What to work on: Return the records exactly, from the first line through the "the doping/chemical-potential window" line.

Data extracts:

——

import Mathlib
import HarnessLib
import Literature.MathematicalPhysics.QuantumLattice.KohnLuttinger
import Literature.MathematicalPhysics.QuantumLattice.KohnLuttingerFermiCurvePolarIntegral
import Summits.HubbardSuperconductivity.HubbardSuperconductivity.Theorems.WeakCouplingBCSWcbcsKohnLuttingerB1gReduction
import Summits.HubbardSuperconductivity.HubbardSuperconductivity.Theorems.WeakCouplingBCSWcbcsKohnLuttingerB1gMuWindow

/-!
# Route `WeakCouplingBCS` — support item `WcbcsKohnLuttingerB1g` (stmt-HubbardSuperconductivity-0158):
# the item from a certificate on a chemical-potential window

`wcbcsKohnLuttingerB1g_of_mu_certificate`: combining the reduction
(`wcbcsKohnLuttingerB1g_of_certificate`), the finiteness of the density-of-states measure
(`Literature…KohnLuttingerFermiCurvePolarIntegral.isFiniteMeasure_fermiCurveMeasure`, polar picture) and
the doping/chemical-potential window
(`chemicalPotentialOfDensity_window`), the route item `WcbcsKohnLuttingerB1g` holds verbatim as soon
as, on some window `-4 < μ₂ < μ₁ < 0` and uniformly in `μ ∈ [μ₂, μ₁]`:
(ii) the Lindhard function is bounded on `F_μ + F_μ`; (iii) per-channel lower bounds `Λ μ χ ≤ Q(ψ)`
for the normalised channel states; (iv) a normalised mean-zero `B1g` state with `Q ≤ ΛB μ`;
(v) `ΛB μ + γ ≤ Λ μ χ ≤ 0` for `χ ≠ B1g`. These are exactly the deliverables of the
interval-arithmetic certificate attached to the item as compute evidence.

References: S. Raghu, S. A. Kivelson, D. J. Scalapino, Phys. Rev. B 81 (2010) 224505, §III Fig. 2.
-/

noncomputable section

-- the tree's namespace `Summit.<Summit>.<Problem>.Theorems` repeats the summit name by design (D-0017)
set_option linter.dupNamespace false

namespace Summit.HubbardSuperconductivity.HubbardSuperconductivity.Theorems

open MeasureTheory Literature.MathematicalPhysics.QuantumLattice Real

/-- **`WcbcsKohnLuttingerB1g` from a certificate on a chemical-potential window.** Let
`-4 < μ₂ < μ₁ < 0` and `γ > 0`. Suppose that for every `μ ∈ [μ₂, μ₁]`, with `σ = fermiCurveMeasure ε μ`,
`χ₀ = lindhardFunction ε μ`, `Q(ψ) = ∫∫ ψ(k) χ₀(k+k') ψ(k') dσ dσ`:
(ii) `|χ₀(k+k')| ≤ C μ` on `F_μ + F_μ`; (iii) `Λ μ χ ≤ Q(ψ)` for every normalised state of every channel;
(iv) a normalised mean-zero `B1g` state has `Q ≤ ΛB μ`; (v) `ΛB μ + γ ≤ Λ μ χ ≤ 0` for `χ ≠ B1g`.
Then the route item holds, with the doping window `[1 - n(μ₁), 1 - n(μ₂)]` and any `U₁ > 0`
(finiteness of `σ` is the polar-coordinates lemma `isFiniteMeasure_fermiCurveMeasure` of
`KohnLuttingerFermiCurvePolarIntegral.lean`; the window is `chemicalPotentialOfDensity_window`). [cite: RaghuKivelsonScalapino2010, §III Fig. 2] -/
theorem wcbcsKohnLuttingerB1g_of_mu_certificate {μ₁ μ₂ γ : ℝ} {C ΛB : ℝ → ℝ} {Λ : ℝ → D4Irrep → ℝ}
    (h4 : -4 < μ₂) (h12 : μ₂ < μ₁) (h0 : μ₁ < 0) (hγ : 0 < γ)
    (hbdd : ∀ μ ∈ Set.Icc μ₂ μ₁,
      ∀ k ∈ fermiCurve (squareDispersion 1 0) μ, ∀ k' ∈ fermiCurve (squareDispersion 1 0) μ,
        |lindhardFunction (squareDispersion 1 0) μ (k + k')| ≤ C μ)
    (hlow : ∀ μ ∈ Set.Icc μ₂ μ₁, ∀ χ : D4Irrep, ∀ ψ, IsChannelState (squareDispersion 1 0) μ χ ψ →
      Λ μ χ ≤ ∫ k, ψ k * ∫ k', lindhardFunction (squareDispersion 1 0) μ (k + k') * ψ k'
        ∂fermiCurveMeasure (squareDispersion 1 0) μ ∂fermiCurveMeasure (squareDispersion 1 0) μ)
    (hwit : ∀ μ ∈ Set.Icc μ₂ μ₁, ∃ ψ, IsChannelState (squareDispersion 1 0) μ D4Irrep.B1g ψ ∧
      ∫ k, ψ k ∂fermiCurveMeasure (squareDispersion 1 0) μ = 0 ∧
      ∫ k, ψ k * ∫ k', lindhardFunction (squareDispersion 1 0) μ (k + k') * ψ k'
        ∂fermiCurveMeasure (squareDispersion 1 0) μ ∂fermiCurveMeasure (squareDispersion 1 0) μ ≤ ΛB μ)
    (hgap : ∀ μ ∈ Set.Icc μ₂ μ₁, ∀ χ : D4Irrep, χ ≠ D4Irrep.B1g → ΛB μ + γ ≤ Λ μ χ)
    (hΛ : ∀ μ ∈ Set.Icc μ₂ μ₁, ∀ χ : D4Irrep, χ ≠ D4Irrep.B1g → Λ μ χ ≤ 0) :
    ∃ a b γ U₁ : ℝ, 0 < a ∧ a < b ∧ b < 1 ∧ 0 < γ ∧ 0 < U₁ ∧ ∀ δ ∈ Set.Icc a b,
      ∀ U ∈ Set.Ioo (0:ℝ) U₁, ∀ χ : Literature.MathematicalPhysics.QuantumLattice.D4Irrep,
        χ ≠ Literature.MathematicalPhysics.QuantumLattice.D4Irrep.B1g →
          Literature.MathematicalPhysics.QuantumLattice.channelInf
              (Literature.MathematicalPhysics.QuantumLattice.squareDispersion 1 0)
              (Literature.MathematicalPhysics.QuantumLattice.chemicalPotentialOfDensity
                (Literature.MathematicalPhysics.QuantumLattice.squareDispersion 1 0) (1 - δ)) U
              Literature.MathematicalPhysics.QuantumLattice.D4Irrep.B1g + γ * U ^ 2 ≤
            Literature.MathematicalPhysics.QuantumLattice.channelInf
              (Literature.MathematicalPhysics.QuantumLattice.squareDispersion 1 0)
              (Literature.MathematicalPhysics.QuantumLattice.chemicalPotentialOfDensity
                (Literature.MathematicalPhysics.QuantumLattice.squareDispersion 1 0) (1 - δ)) U χ := by
  obtain ⟨ha, hab, hb, hwin⟩ := chemicalPotentialOfDensity_window h4 h12 h0
  set a := 1 - KohnLuttinger.filling (squareDispersion 1 0) μ₁
  set b := 1 - KohnLuttinger.filling (squareDispersion 1 0) μ₂
  set μof : ℝ → ℝ := fun δ => chemicalPotentialOfDensity (squareDispersion 1 0) (1 - δ) with hμof
  have hmem : ∀ δ ∈ Set.Icc a b, μof δ ∈ Set.Icc μ₂ μ₁ := hwin
  have hIoo : ∀ δ ∈ Set.Icc a b, μof δ ∈ Set.Ioo (-4 : ℝ) 0 := fun δ hδ =>
    ⟨lt_of_lt_of_le h4 (hmem δ hδ).1, lt_of_le_of_lt (hmem δ hδ).2 h0⟩
  exact wcbcsKohnLuttingerB1g_of_certificate (C := fun δ => C (μof δ)) (ΛB := fun δ => ΛB (μof δ))
    (Λ := fun δ => Λ (μof δ)) ha hab hb hγ one_pos
    (fun δ hδ => Literature.MathematicalPhysics.QuantumLattice.isFiniteMeasure_fermiCurveMeasure
      (hIoo δ hδ).1 (hIoo δ hδ).2)
    (fun δ hδ => hbdd _ (hmem δ hδ)) (fun δ hδ => hlow _ (hmem δ hδ)) (fun δ hδ => hwit _ (hmem δ hδ))
    (fun δ hδ => hgap _ (hmem δ hδ)) (fun δ hδ => hΛ _ (hmem δ hδ))

end Summit.HubbardSuperconductivity.HubbardSuperconductivity.Theorems

end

——

Solution to this exercise:
import Mathlib
import HarnessLib
import Literature.MathematicalPhysics.QuantumLattice.KohnLuttinger
import Literature.MathematicalPhysics.QuantumLattice.KohnLuttingerFermiCurvePolarIntegral
import Summits.HubbardSuperconductivity.HubbardSuperconductivity.Theorems.WeakCouplingBCSWcbcsKohnLuttingerB1gReduction
import Summits.HubbardSuperconductivity.HubbardSuperconductivity.Theorems.WeakCouplingBCSWcbcsKohnLuttingerB1gMuWindow

/-!
# Route `WeakCouplingBCS` — support item `WcbcsKohnLuttingerB1g` (stmt-HubbardSuperconductivity-0158):
# the item from a certificate on a chemical-potential window

`wcbcsKohnLuttingerB1g_of_mu_certificate`: combining the reduction
(`wcbcsKohnLuttingerB1g_of_certificate`), the finiteness of the density-of-states measure
(`Literature…KohnLuttingerFermiCurvePolarIntegral.isFiniteMeasure_fermiCurveMeasure`, polar picture) and
the doping/chemical-potential window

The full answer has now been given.